Il pensiero critico, con le sue caratteristiche di ragionamento astratto e metacognitivo, non si sviluppa spontaneamente. Richiede contesti e l’acquisizione di conoscenze biologicamente secondarie. Gli studi di Jean Piaget e di Deanna Kuhn mostrano che solo dopo l’età di 11-12 anni i ragazzi possono usare il pensiero astratto e capire come stabilire criticamente attraverso prove quale tra due ipotesi è valida, o se sono sbagliate entrambe. Una percentuale elevata di individuo rimarrà comunque ferma a stadi epistemologici pre-critici, malgrado abbia seguito corsi scolastici. Il fatto risaputo è che un’epistemologia pluralista e criticamente valutativa può maturare anche lavorando in ambiti conoscitivi diversi dalla scienza.
La credenza che i bambini sarebbero pensatori critici innati, ovvero scienziati in erba è sbagliata. I bambini non sanno pensare contro-intuitivamente e possono anche imparare nozioni complesse, come il concetto di selezione naturale, ma le dimenticano. Recentemente, a 10mila bambini ugandesi si sono insegnate, usando accorgimenti didattici che veicolano i principi della evidence based medicine, importanti nozioni metodologiche per orientarsi nelle conoscenze di sanità pubblica. La domanda è: quanto a lungo manterranno questi concetti in assenza di un contesto socioculturale e politico-economico adeguato? Il pensiero scientifico non è naturale e i bambini sono spontaneamente essenzialisti e finalisti, quindi restii a riconoscere le cause reali dei fatti. Inoltre, non riescono a non investire emotivamente nella teoria (o credenza), che cercano di difendere in modo strenuo, dalle prove contrarie. Spesso nemmeno gli scienziati riescono mantenere un distacco dalle loro teorie.

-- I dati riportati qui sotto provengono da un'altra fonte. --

import Literature.NumberTheory.EllipticCurves.IwasawaEulerCharDualityProofs
import Mathlib.Algebra.Module.CharacterModule
import Mathlib.GroupTheory.Torsion
import HarnessLib

/-!
# The torsion of the Pontryagin dual of `D ⊕ F` (`D` divisible, `F` finite) is `F^∨`; `#(B^∨)_tors = #F`

Topic `NumberTheory/EllipticCurves`, namespace `Literature.NumberTheory.EllipticCurves.PontryaginCard`
(continuing `IwasawaEulerCharDualityProofs`, whose `natCard_characterModule : #Hom(A, ℚ/ℤ) = #A` is used).
THEOREMS ONLY (Mathlib's `CharacterModule A = A →+ ℚ/ℤ`, `AddCommGroup.torsion`); no definition, no named
fact, no instance, no `sorry` (D-0014/D-0026).

Cell `pub/bsd-print-x9`, seat `bsd-line-x9-p1-w2` (g5), for the shared μ-item of rows 9/10 (THE CUT v2,
`HeegnerMuPartStabilized.MuPartStabilizedCoherentPair`): the printed output of the DVR Kolyvagin bound
(Howard, Compositio 140 (2004), Thm. 1.6.1 / Prop. 2.1.3: `H¹_𝓕(K, A_𝔮) ≅ 𝒟_𝔮 ⊕ M_𝔮 ⊕ M_𝔮` with
`𝒟_𝔮 = Φ_𝔮/S_𝔮` DIVISIBLE and `M_𝔮` FINITE; Mastella–Zerman 2026 Thm. 2.40 `H¹_𝓛(K, 𝐀) ≅ Φ/𝓡 ⊕ M ⊕ M`) is
consumed by the tree's witness interface (`Theorems/PrintX9MuPartSpecWitnessDefs`, field
`card_torsion_le_sq : #(Xq)_tors ≤ #(H/Rκ₁)²`) through the Pontryagin dual `Xq = Hom(H¹_𝓕(K, A_𝔮), ℚ/ℤ)`.
This file is the abelian-group bookkeeping of that dualisation, in the generality «`B ≃ D × F`, `D`
divisible, `F` finite»:

* `torsion_characterModule_eq_bot_of_divisible` — the dual of a divisible group is torsion-free;
* `torsion_characterModule_eq_top_of_finite` — the dual of a finite group is torsion;
* `nonempty_torsion_characterModule_addEquiv` — `(B^∨)_tors ≃+ F^∨` (restriction to `F`);
* `finite_torsion_characterModule`, `natCard_torsion_characterModule` — `(B^∨)_tors` is finite of
  cardinality `#F`;
* `natCard_torsion_congr`, `finite_torsion_congr` — transport of the torsion subgroup along `≃+`.

References: [GreenbergLNM1716] R. Greenberg, *Iwasawa theory for elliptic curves*, LNM 1716 (1999), §4 p. 98
(«the torsion subgroup of `X/θ_n X` is then dual to `Sel_E(F_∞)_p^{Γ_n}/(Sel_E(F_∞)_p^{Γ_n})_div`» — the
principle formalised here: the torsion of a Pontryagin dual is the dual of the quotient by the divisible part);
consumer shape [Howard2004HeegnerKolyvagin] Thm. 1.6.1, [MastellaZerman2026] Thm. 2.40.
-/

noncomputable section

open scoped Classical

universe u v w

namespace Literature.NumberTheory.EllipticCurves

namespace PontryaginCard

/-- **The Pontryagin dual of a divisible group is torsion-free**: if every `d ∈ D` is an `n`-th multiple
for every `n ≠ 0`, then `Hom(D, ℚ/ℤ)_tors = 0` (a character `χ` with `n χ = 0` satisfies
`χ(d) = χ(n d') = (n χ)(d') = 0`). [cite: GreenbergLNM1716, §4 p. 98 (torsion of the Pontryagin dual = dual of the quotient by the maximal divisible subgroup)] -/
theorem torsion_characterModule_eq_bot_of_divisible {D : Type u} [AddCommGroup D]
    (hD : ∀ n : ℕ, n ≠ 0 → ∀ d : D, ∃ d' : D, n • d' = d) :
    AddCommGroup.torsion (CharacterModule D) = ⊥ := by
  rw [eq_bot_iff]
  intro χ hχ
  rw [AddSubgroup.mem_bot]
  obtain ⟨n, hn, hnχ⟩ :=
    isOfFinAddOrder_iff_nsmul_eq_zero.mp ((AddCommGroup.mem_torsion χ).mp hχ)
  refine CharacterModule.ext (A := D) fun d ↦ ?_
  obtain ⟨d', rfl⟩ := hD n hn.ne' d
  have h1 : χ (n • d') = (n • χ) d' := by
    rw [map_nsmul]
    rfl
  rw [h1, hnχ]
  rfl

/-- **The Pontryagin dual of a finite group is a torsion group**: `Hom(F, ℚ/ℤ)_tors = Hom(F, ℚ/ℤ)`
(`Hom(F, ℚ/ℤ)` is finite, `PontryaginCard.finite_characterModule_of_finite`). [cite: GreenbergLNM1716, §4 p. 98 (torsion of the Pontryagin dual = dual of the quotient by the maximal divisible subgroup)] -/
theorem torsion_characterModule_eq_top_of_finite (F : Type u) [AddCommGroup F] [Finite F] :
    AddCommGroup.torsion (CharacterModule F) = ⊤ := by
  haveI := finite_characterModule_of_finite F
  exact AddCommGroup.torsion_eq_top_iff.mpr fun χ ↦ isOfFinAddOrder_of_finite χ

/-- A character of `B ≃ D × F` (`D` divisible) of finite order vanishes on `D`. [cite: GreenbergLNM1716, §4 p. 98 (torsion of the Pontryagin dual = dual of the quotient by the maximal divisible subgroup)] -/
theorem apply_symm_inl_eq_zero_of_mem_torsion {B : Type u} {D : Type v} {F : Type w}
    [AddCommGroup B] [AddCommGroup D] [AddCommGroup F] (eB : B ≃+ D × F)
    (hD : ∀ n : ℕ, n ≠ 0 → ∀ d : D, ∃ d' : D, n • d' = d)
    {χ : CharacterModule B} (hχ : χ ∈ AddCommGroup.torsion (CharacterModule B)) (d : D) :
    χ (eB.symm (d, 0)) = 0 := by
  -- the restriction of `χ` to `D` is a torsion character of a divisible group
  let ιD : D →+ B := eB.symm.toAddMonoidHom.comp (AddMonoidHom.inl D F)
  let χD : CharacterModule D := (χ : B →+ AddCircle (1 : ℚ)).comp ιD
  have hχD : χD ∈ AddCommGroup.torsion (CharacterModule D) := by
    rw [AddCommGroup.mem_torsion] at hχ ⊢
    obtain ⟨n, hn, hnχ⟩ := isOfFinAddOrder_iff_nsmul_eq_zero.mp hχ
    refine isOfFinAddOrder_iff_nsmul_eq_zero.mpr ⟨n, hn, ?_⟩
    refine CharacterModule.ext (A := D) fun x ↦ ?_
    have h1 : (n • χD) x = (n • χ) (ιD x) := rfl
    rw [h1, hnχ]
    rfl
  rw [torsion_characterModule_eq_bot_of_divisible hD, AddSubgroup.mem_bot] at hχD
  have := DFunLike.congr_fun hχD d
  exact this

/-- **`(B^∨)_tors ≃ F^∨` for `B ≃ D × F` with `D` divisible and `F` finite**: restriction of characters
along `F ↪ D × F ≃ B` is an isomorphism from the torsion characters of `B` onto `Hom(F, ℚ/ℤ)` (injective
because a torsion character kills the divisible `D`; surjective because `ψ ∘ pr_F` is torsion, `Hom(F, ℚ/ℤ)`
being finite). The shape `H¹_𝓕(K, A) ≅ 𝒟 ⊕ M ⊕ M ⟹ (H¹_𝓕(K, A)^∨)_tors ≅ (M ⊕ M)^∨` of the DVR
Kolyvagin bound. [cite: GreenbergLNM1716, §4 p. 98 (torsion of the Pontryagin dual = dual of the quotient by the maximal divisible subgroup)]
[cite: Howard2004HeegnerKolyvagin, Thm. 1.6.1 (shape H¹(K,A) = D + M + M)] -/
theorem nonempty_torsion_characterModule_addEquiv {B : Type u} {D : Type v} {F : Type w}
    [AddCommGroup B] [AddCommGroup D] [AddCommGroup F] [Finite F] (eB : B ≃+ D × F)
    (hD : ∀ n : ℕ, n ≠ 0 → ∀ d : D, ∃ d' : D, n • d' = d) :
    Nonempty (AddCommGroup.torsion (CharacterModule B) ≃+ CharacterModule F) := by
  let ιF : F →+ B := eB.symm.toAddMonoidHom.comp (AddMonoidHom.inr D F)
  let r : AddCommGroup.torsion (CharacterModule B) →+ CharacterModule F :=
    { toFun := fun χ ↦ (χ.1 : B →+ AddCircle (1 : ℚ)).comp ιF
      map_zero' := rfl
      map_add' := fun _ _ ↦ rfl }
  have hr : ∀ (χ : AddCommGroup.torsion (CharacterModule B)) (x : F),
      r χ x = (χ.1 : CharacterModule B) (eB.symm (0, x)) := fun _ _ ↦ rfl
  refine ⟨AddEquiv.ofBijective r ⟨?_, ?_⟩⟩
  · -- injective: a torsion character vanishing on `F` vanishes on `D` as well
    rw [injective_iff_map_eq_zero]
    rintro ⟨χ, hχ⟩ h0
    refine Subtype.ext (CharacterModule.ext (A := B) fun b ↦ ?_)
    obtain ⟨⟨d, x⟩, rfl⟩ := eB.symm.surjective b
    have hsplit : eB.symm (d, x) = eB.symm (d, 0) + eB.symm (0, x) := by
      rw [← map_add, Prod.mk_add_mk, add_zero, zero_add]
    have hx : χ (eB.symm (0, x)) = 0 := by
      rw [← hr ⟨χ, hχ⟩ x, h0]
      rfl
    rw [hsplit, map_add, apply_symm_inl_eq_zero_of_mem_torsion eB hD hχ d, hx, add_zero]
    rfl
  · -- surjective: `ψ ∘ pr_F ∘ eB` is a torsion character restricting to `ψ`
    intro ψ
    let χ : CharacterModule B :=
      (ψ : F →+ AddCircle (1 : ℚ)).comp ((AddMonoidHom.snd D F).comp eB.toAddMonoidHom)
    have hχapp : ∀ b : B, χ b = ψ (eB b).2 := fun _ ↦ rfl
    have hχ : χ ∈ AddCommGroup.torsion (CharacterModule B) := by
      haveI := finite_characterModule_of_finite F
      rw [AddCommGroup.mem_torsion]
      obtain ⟨n, hn, hnψ⟩ := isOfFinAddOrder_iff_nsmul_eq_zero.mp (isOfFinAddOrder_of_finite ψ)
      refine isOfFinAddOrder_iff_nsmul_eq_zero.mpr ⟨n, hn, ?_⟩
      refine CharacterModule.ext (A := B) fun b ↦ ?_
      have h1 : (n • χ) b = (n • ψ) (eB b).2 := rfl
      rw [h1, hnψ]
      rfl
    refine ⟨⟨χ, hχ⟩, CharacterModule.ext (A := F) fun x ↦ ?_⟩
    rw [hr, hχapp, AddEquiv.apply_symm_apply]

/-- `(B^∨)_tors` is finite when `B ≃ D × F` with `D` divisible and `F` finite. [cite: GreenbergLNM1716, §4 p. 98 (torsion of the Pontryagin dual = dual of the quotient by the maximal divisible subgroup)] -/
theorem finite_torsion_characterModule {B : Type u} {D : Type v} {F : Type w}
    [AddCommGroup B] [AddCommGroup D] [AddCommGroup F] [Finite F] (eB : B ≃+ D × F)
    (hD : ∀ n : ℕ, n ≠ 0 → ∀ d : D, ∃ d' : D, n • d' = d) :
    Finite (AddCommGroup.torsion (CharacterModule B)) := by
  obtain ⟨e⟩ := nonempty_torsion_characterModule_addEquiv eB hD
  haveI := finite_characterModule_of_finite F
  exact Finite.of_equiv _ e.toEquiv.symm

/-- **`#(B^∨)_tors = #F`** when `B ≃ D × F` with `D` divisible and `F` finite
(`(B^∨)_tors ≃ F^∨` and `#F^∨ = #F`, `PontryaginCard.natCard_characterModule`). [cite: GreenbergLNM1716, §4 p. 98 (torsion of the Pontryagin dual = dual of the quotient by the maximal divisible subgroup)]
[cite: Howard2004HeegnerKolyvagin, Thm. 1.6.1 (shape H¹(K,A) = D + M + M)] -/
theorem natCard_torsion_characterModule {B : Type u} {D : Type v} {F : Type w}
    [AddCommGroup B] [AddCommGroup D] [AddCommGroup F] [Finite F] (eB : B ≃+ D × F)
    (hD : ∀ n : ℕ, n ≠ 0 → ∀ d : D, ∃ d' : D, n • d' = d) :
    Nat.card (AddCommGroup.torsion (CharacterModule B)) = Nat.card F := by
  obtain ⟨e⟩ := nonempty_torsion_characterModule_addEquiv eB hD
  rw [Nat.card_congr e.toEquiv, natCard_characterModule]

/-- Transport of the torsion subgroup along an additive isomorphism: `G_tors ≃ H_tors`, counted (bookkeeping for
the same dualisation). [cite: GreenbergLNM1716, §4 p. 98 (torsion of the Pontryagin dual = dual of the quotient by the maximal divisible subgroup)] -/
theorem natCard_torsion_congr {G : Type u} {H : Type v} [AddCommGroup G] [AddCommGroup H]
    (e : G ≃+ H) : Nat.card (AddCommGroup.torsion G) = Nat.card (AddCommGroup.torsion H) := by
  rw [← AddEquiv.map_torsion e]
  exact Nat.card_congr (e.addSubgroupMap (AddCommGroup.torsion G)).toEquiv

/-- Transport of finiteness of the torsion subgroup along an additive isomorphism (bookkeeping for the same
dualisation). [cite: GreenbergLNM1716, §4 p. 98 (torsion of the Pontryagin dual = dual of the quotient by the maximal divisible subgroup)] -/
theorem finite_torsion_congr {G : Type u} {H : Type v} [AddCommGroup G] [AddCommGroup H]
    (e : G ≃+ H) : Finite (AddCommGroup.torsion G) ↔ Finite (AddCommGroup.torsion H) := by
  rw [← AddEquiv.map_torsion e]
  exact Equiv.finite_iff (e.addSubgroupMap (AddCommGroup.torsion G)).toEquiv

end PontryaginCard

end Literature.NumberTheory.EllipticCurves

end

Sono stati condotti studi per valutare se e quale tipo di pensiero critico abbia effetti di correzione rispetto alle credenze nel paranormale, nella pseudoscienza o alla suscettibilità verso le disinformazioni. In generale, insegnare ad analizzare riflessivamente i problemi, le fonti e le prove riduce le credenze infondate. L’effetto si osserva anche esponendo gli studenti al solo materiale didattico, e risulta più marcato con gli studenti dei corsi di eccellenza, che hanno già un bagaglio di conoscenze e propensioni critiche verso le disinformazioni, acquisto in famiglia.
Non era previsto che la specie umana inventasse la scienza, che ha portato a società complesse, razionali e innaturali, che sono oasi di relativo benessere circondate da una naturale palude di irrazionalità, sempre pronta a inghiottirle. Gli effetti sociali della scienza si sono fatti sentire dagli ultimi decenni dell’Ottocento quando l’insegnamento del metodo sperimentale e delle teorie scientifiche è entrato nelle scuole e si è progressivamente diffuso orizzontalmente e verticalmente. Il pensiero critico è davvero l’antidoto contro le intossicazioni pseudoscientifiche, ma per usarlo appropriatamente si deve capire la composizione, e come e quando somministrarlo.